La mammographie est l’examen radiologique avec rayons X des seins. Les différences d’absorption des rayons X par le tissu mammaire permettent de former une image qui révèle l’architecture du sein en utilisant la technique du numérique.
Elle peut être réalisée dans le cadre d’un dépistage systématique, pour le suivi d’un cancer du sein ou dans le cadre d’un diagnostic de symptômes se rapportant aux pathologies de la glande mammaire (écoulement mamelonnaire, douleur, gonflement, modification de l’aspect du sein…).

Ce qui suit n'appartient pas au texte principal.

import Summits.Ventures.Crystal3D.Theorems.StickyWulffConstantCoaxialWallLawEndRowDefs
import HarnessLib

/-!
# The mover predicates depend on the frame only through its slot dozen (crux `CoaxialWallLaw`, line `WallLedgerF`)

HONEST FRAMING. Venture `Summits/Ventures/Crystal3D` (cell `crystal3d-full`), helper `--supports` the crux
`CoaxialWallLaw` (stmt-Ventures-19481, `route-Ventures-StickyWulffConstant`), REGISTERED line `WallLedgerF` (planner
cf-p1).  Rung credit; F-C1 not moved; pure bookkeeping on the definitions of `…EndRowDefs`.  Used by the on-site bridge
(cf-p1 ORDER 2026-08-28T21:28:15Z item (2)): after the frame lemma and the class collapse pin the slot dozen of a mover's
frame `G` to a standard dozen `sigFrame ε '' fccSlots`, the end move is re-read in the standard frame.

* `forall_slots_iff_image` — `(∀ w ∈ fccSlots, P (G w)) ↔ (∀ y ∈ G '' fccSlots, P y)`;
* `isMenuNormal_congr`, `isFull_congr`, `isTwinReading_congr`, `isNarrow_congr`, `isMoving_congr`, **`isEndMove_congr`** —
  two frames with the same slot dozen `G '' fccSlots = G' '' fccSlots` define the same predicates (the cross branch uses
  `(G ≫ R_m) '' fccSlots = R_m '' (G '' fccSlots)`).
WHAT THIS IS NOT: not the bridge; F-C1 not moved.
-/

noncomputable section

namespace Summit.Ventures.Crystal3D.Theorems

open Summit.Ventures.Crystal3D Finset
open scoped InnerProductSpace

section Congr

variable {X : Finset (EuclideanSpace ℝ (Fin 3))}
  {G G' : EuclideanSpace ℝ (Fin 3) ≃ₗᵢ[ℝ] EuclideanSpace ℝ (Fin 3)}

/-- Quantifying over the slots of `G` is quantifying over the slot dozen `G '' fccSlots`. -/
theorem forall_slots_iff_image (G : EuclideanSpace ℝ (Fin 3) ≃ₗᵢ[ℝ] EuclideanSpace ℝ (Fin 3))
    (P : EuclideanSpace ℝ (Fin 3) → Prop) :
    (∀ w ∈ fccSlots, P (G w)) ↔
      ∀ y ∈ (G : EuclideanSpace ℝ (Fin 3) → EuclideanSpace ℝ (Fin 3)) '' ↑fccSlots, P y := by
  constructor
  · rintro h y ⟨w, hw, rfl⟩
    exact h w (mem_coe.1 hw)
  · intro h w hw
    exact h (G w) ⟨w, mem_coe.2 hw, rfl⟩

/-- Transfer of a slot-quantified property along equal slot dozens. -/
theorem forall_slots_congr
    (h : (G : EuclideanSpace ℝ (Fin 3) → EuclideanSpace ℝ (Fin 3)) '' ↑fccSlots =
      (G' : EuclideanSpace ℝ (Fin 3) → EuclideanSpace ℝ (Fin 3)) '' ↑fccSlots)
    (P : EuclideanSpace ℝ (Fin 3) → Prop) :
    (∀ w ∈ fccSlots, P (G w)) ↔ (∀ w ∈ fccSlots, P (G' w)) := by
  rw [forall_slots_iff_image G P, forall_slots_iff_image G' P, h]

/-- `IsMenuNormal` depends on the slot dozen only. -/
theorem isMenuNormal_congr
    (h : (G : EuclideanSpace ℝ (Fin 3) → EuclideanSpace ℝ (Fin 3)) '' ↑fccSlots =
      (G' : EuclideanSpace ℝ (Fin 3) → EuclideanSpace ℝ (Fin 3)) '' ↑fccSlots)
    (m : EuclideanSpace ℝ (Fin 3)) : IsMenuNormal G m ↔ IsMenuNormal G' m := by
  unfold IsMenuNormal
  rw [forall_slots_congr h (fun y => ⟪y, m⟫_ℝ = 0 ∨ ⟪y, m⟫_ℝ = Real.sqrt (2 / 3) ∨ ⟪y, m⟫_ℝ = -Real.sqrt (2 / 3))]

/-- `IsFull` depends on the slot dozen only. -/
theorem isFull_congr
    (h : (G : EuclideanSpace ℝ (Fin 3) → EuclideanSpace ℝ (Fin 3)) '' ↑fccSlots =
      (G' : EuclideanSpace ℝ (Fin 3) → EuclideanSpace ℝ (Fin 3)) '' ↑fccSlots)
    (b : EuclideanSpace ℝ (Fin 3)) : IsFull X G b ↔ IsFull X G' b := by
  unfold IsFull
  exact forall_slots_congr h (fun y => b + y ∈ X)

/-- `IsTwinReading` depends on the slot dozen only. -/
theorem isTwinReading_congr
    (h : (G : EuclideanSpace ℝ (Fin 3) → EuclideanSpace ℝ (Fin 3)) '' ↑fccSlots =
      (G' : EuclideanSpace ℝ (Fin 3) → EuclideanSpace ℝ (Fin 3)) '' ↑fccSlots)
    (m b : EuclideanSpace ℝ (Fin 3)) : IsTwinReading X G m b ↔ IsTwinReading X G' m b := by
  unfold IsTwinReading
  rw [isMenuNormal_congr h m, forall_slots_congr h (fun y => ⟪y, m⟫_ℝ ≤ 0 → b + y ∈ X),
    forall_slots_congr h (fun y => ⟪y, m⟫_ℝ < 0 → b + (y - (2 * ⟪y, m⟫_ℝ) • m) ∈ X),
    forall_slots_congr h (fun y => 0 < ⟪y, m⟫_ℝ → b + y ∉ X)]

/-- `IsNarrow` depends on the slot dozen only. -/
theorem isNarrow_congr
    (h : (G : EuclideanSpace ℝ (Fin 3) → EuclideanSpace ℝ (Fin 3)) '' ↑fccSlots =
      (G' : EuclideanSpace ℝ (Fin 3) → EuclideanSpace ℝ (Fin 3)) '' ↑fccSlots)
    (d b : EuclideanSpace ℝ (Fin 3)) : IsNarrow X G d b ↔ IsNarrow X G' d b := by
  unfold IsNarrow
  refine and_congr Iff.rfl (exists_congr fun m => ?_)
  rw [isMenuNormal_congr h m, forall_slots_congr h (fun y => 0 < ⟪y, m⟫_ℝ → b + y ∈ X)]

/-- `IsMoving` depends on the slot dozen only. -/
theorem isMoving_congr
    (h : (G : EuclideanSpace ℝ (Fin 3) → EuclideanSpace ℝ (Fin 3)) '' ↑fccSlots =
      (G' : EuclideanSpace ℝ (Fin 3) → EuclideanSpace ℝ (Fin 3)) '' ↑fccSlots)
    (v : WordVersion) (d b : EuclideanSpace ℝ (Fin 3)) : IsMoving X v G d b ↔ IsMoving X v G' d b := by
  unfold IsMoving
  rw [isFull_congr h b, isNarrow_congr h d b]
  refine or_congr Iff.rfl (or_congr (exists_congr fun m => ?_) Iff.rfl)
  rw [isTwinReading_congr h m b]

/-- The mirrored frames of two frames with the same slot dozen have the same slot dozen. -/
theorem image_trans_reflection_congr
    (h : (G : EuclideanSpace ℝ (Fin 3) → EuclideanSpace ℝ (Fin 3)) '' ↑fccSlots =
      (G' : EuclideanSpace ℝ (Fin 3) → EuclideanSpace ℝ (Fin 3)) '' ↑fccSlots)
    (m : EuclideanSpace ℝ (Fin 3)) :
    ((G.trans (ℝ ∙ m)ᗮ.reflection : EuclideanSpace ℝ (Fin 3) ≃ₗᵢ[ℝ] EuclideanSpace ℝ (Fin 3)) :
        EuclideanSpace ℝ (Fin 3) → EuclideanSpace ℝ (Fin 3)) '' ↑fccSlots =
      ((G'.trans (ℝ ∙ m)ᗮ.reflection : EuclideanSpace ℝ (Fin 3) ≃ₗᵢ[ℝ] EuclideanSpace ℝ (Fin 3)) :
        EuclideanSpace ℝ (Fin 3) → EuclideanSpace ℝ (Fin 3)) '' ↑fccSlots := by
  have e : ∀ F : EuclideanSpace ℝ (Fin 3) ≃ₗᵢ[ℝ] EuclideanSpace ℝ (Fin 3),
      ((F.trans (ℝ ∙ m)ᗮ.reflection : EuclideanSpace ℝ (Fin 3) ≃ₗᵢ[ℝ] EuclideanSpace ℝ (Fin 3)) :
          EuclideanSpace ℝ (Fin 3) → EuclideanSpace ℝ (Fin 3)) '' ↑fccSlots =
        ((ℝ ∙ m)ᗮ.reflection : EuclideanSpace ℝ (Fin 3) → EuclideanSpace ℝ (Fin 3)) ''
          ((F : EuclideanSpace ℝ (Fin 3) → EuclideanSpace ℝ (Fin 3)) '' ↑fccSlots) := by
    intro F
    rw [Set.image_image]
    rfl
  rw [e G, e G', h]

/-- **`IsEndMove` depends on the slot dozen only.** -/
theorem isEndMove_congr
    (h : (G : EuclideanSpace ℝ (Fin 3) → EuclideanSpace ℝ (Fin 3)) '' ↑fccSlots =
      (G' : EuclideanSpace ℝ (Fin 3) → EuclideanSpace ℝ (Fin 3)) '' ↑fccSlots)
    (v : WordVersion) (d q b : EuclideanSpace ℝ (Fin 3)) : IsEndMove X v G d q b ↔ IsEndMove X v G' d q b := by
  unfold IsEndMove
  rw [isFull_congr h q, isNarrow_congr h d q, isMoving_congr h v d b]
  refine or_congr (and_congr (or_congr Iff.rfl (or_congr Iff.rfl (exists_congr fun m => ?_))) Iff.rfl)
    (exists_congr fun m => ?_)
  · rw [isTwinReading_congr h m q]
  · rw [isTwinReading_congr h m q, isMoving_congr (image_trans_reflection_congr h m) v (b - q) b]

end Congr

end Summit.Ventures.Crystal3D.Theorems

end
import Summits.FinalStateConjecture.FinalStateConjecture.Theorems.SwallowTheDatumSubdataDevelopmentsEmbedThm12
import Literature.Geometry.Lorentzian.CommonDevelopmentProperExtension
import Literature.Geometry.Lorentzian.CauchyDevelopmentGlobalHyperbolicityProofs

/-!
# Route SwallowTheDatum · item `SubdataDevelopmentsEmbed` (stmt-FinalStateConjecture-10053) —
# the item from the two registered named facts of the local theory

`…Thm12.lean` proves the item from (a) local geometric uniqueness
(`hawkingEllis_locallyUnique_vacuumDevelopment`, registered named fact), (b) Sbierski's same-data
Theorem 12 displayed as a hypothesis `h12`, and (c) three global-hyperbolicity properties of vacuum
Cauchy developments displayed as `hGH`. Since then (b) has been registered as the named fact
`sbierski_commonDevelopment_lt_of_hasCorrespondingBoundaryPoints`
(`CommonDevelopmentProperExtension.lean`, verbatim the shape of `h12`) and (c) has become a theorem
of the tree (`hawkingEllis_cauchyDevelopment_causalCompact_closed_holds`,
`CauchyDevelopmentGlobalHyperbolicityProofs.lean`, over `CauchyDevelopment`). Hence:

* `SubdataDevelopmentsEmbed.hGH_holds` — (c) for vacuum Cauchy developments, from the `_holds`
  theorem applied to the underlying Cauchy development;
* `subdataDevelopmentsEmbed_of_locallyUnique_of_sbierski :
    hawkingEllis_locallyUnique_vacuumDevelopment →
    sbierski_commonDevelopment_lt_of_hasCorrespondingBoundaryPoints → SubdataDevelopmentsEmbed` —
  **the item hinges on exactly these two registered facts** (both are inputs of the existence of the
  MGHD, `MGHDExistenceReduction.lean`; no local EXISTENCE statement and no chain bound enters, so
  this line is finer than `subdataDevelopmentsEmbed_of_choquetBruhatGeroch` of
  `…LocalisationHolds.lean`). Closing line, once both `_holds` theorems exist:
  `subdataDevelopmentsEmbed_of_locallyUnique_of_sbierski LU_holds T12_holds`.

Pure composition; no definition; no new named fact.
-/

noncomputable section

open Function Set Filter Topology TopologicalSpace
open scoped Manifold ContDiff Topology

namespace Summit.FinalStateConjecture.FinalStateConjecture.Theorems

open Literature.Geometry.Lorentzian

namespace SubdataDevelopmentsEmbed

/-- **Global hyperbolicity of vacuum Cauchy developments, in the shape `hGH` of `…Thm12.lean`**:
compactness of `J⁻(x) ∩ J⁺(ι X)` and of `J⁺(x) ∩ J⁻(ι X)`, and closedness of the causal relation
`≤` — the theorem `hawkingEllis_cauchyDevelopment_causalCompact_closed_holds` applied to the
underlying Cauchy development. [cite: HawkingEllis1973CUP, §6.6, Prop. 6.6.6 and Prop. 6.6.3]
[cite: ONeillSemiRiemannian1983, Ch. 14, Lemma 14.22] -/
theorem hGH_holds :
    ∀ (X : Type) [TopologicalSpace X] [ChartedSpace E3 X] [IsManifold (𝓡 3) ∞ X]
      [ConnectedSpace X] (D : InitialDataSet (𝓡 3) X) (𝒟 : VacuumCauchyDevelopment D),
      (∀ x : 𝒟.carrier, IsCompact (𝒟.metric.causalPast 𝒟.timeOrientation {x} ∩
        𝒟.metric.causalFuture 𝒟.timeOrientation (range 𝒟.embed))) ∧
      (∀ x : 𝒟.carrier, IsCompact (𝒟.metric.causalFuture 𝒟.timeOrientation {x} ∩
        𝒟.metric.causalPast 𝒟.timeOrientation (range 𝒟.embed))) ∧
      (∀ (xs ys : ℕ → 𝒟.carrier) (x y : 𝒟.carrier), Tendsto xs atTop (𝓝 x) →
        Tendsto ys atTop (𝓝 y) →
        (∀ j, ys j ∈ 𝒟.metric.causalFuture 𝒟.timeOrientation {xs j}) →
        y ∈ 𝒟.metric.causalFuture 𝒟.timeOrientation {x}) :=
  fun X _ _ _ _ D 𝒟 ↦
    hawkingEllis_cauchyDevelopment_causalCompact_closed_holds X D 𝒟.toCauchyDevelopment

end SubdataDevelopmentsEmbed

/-- **`SubdataDevelopmentsEmbed` from the two registered named facts of the local theory**: local
geometric uniqueness for the vacuum Einstein equations (Hawking–Ellis 1973, §7.5; Sbierski 2016,
Thm. 2.4 (ii)) and Sbierski's Theorem 12 (a common globally hyperbolic development with
corresponding boundary points is strictly extendable; 2016, §3.2). Composition of
`subdataDevelopmentsEmbed_of_locallyUnique_of_thm12` with the global-hyperbolicity theorem
`SubdataDevelopmentsEmbed.hGH_holds`. [cite: HawkingEllis1973CUP, §7.5–7.6, pp. 248–251]
[cite: Sbierski2016AHP, Thm. 2.4 (ii), §3.2 Thm. 12 and §3.3] -/
theorem subdataDevelopmentsEmbed_of_locallyUnique_of_sbierski
    (h : hawkingEllis_locallyUnique_vacuumDevelopment)
    (h12 : sbierski_commonDevelopment_lt_of_hasCorrespondingBoundaryPoints) :
    Summit.FinalStateConjecture.FinalStateConjecture.Theses.SwallowTheDatum.SubdataDevelopmentsEmbed :=
  subdataDevelopmentsEmbed_of_locallyUnique_of_thm12 h h12 SubdataDevelopmentsEmbed.hGH_holds

end Summit.FinalStateConjecture.FinalStateConjecture.Theorems

end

Elle permet de détecter d’éventuelles anomalies, même à un stade très précoce (nodule ou microcalcifications ; les microcalcifications étant de petits dépôts de calcium dans le sein – moins de 1 mm- qui peuvent révéler un début de cancer). Ces anomalies sont parfois difficiles à repérer à la palpation.
La mammographie doit être réalisée en première partie de cycle (dans les 10 jours suivant le premier jour des règles).

1 / À votre arrivée
La secrétaire procède à votre accueil en récupérant vos papiers de sécurité sociale, votre ordonnance ou votre invitation dans le cadre du programme de dépistage du cancer du sein,  ainsi que votre dernier examen mammographique ou échographique mammaire.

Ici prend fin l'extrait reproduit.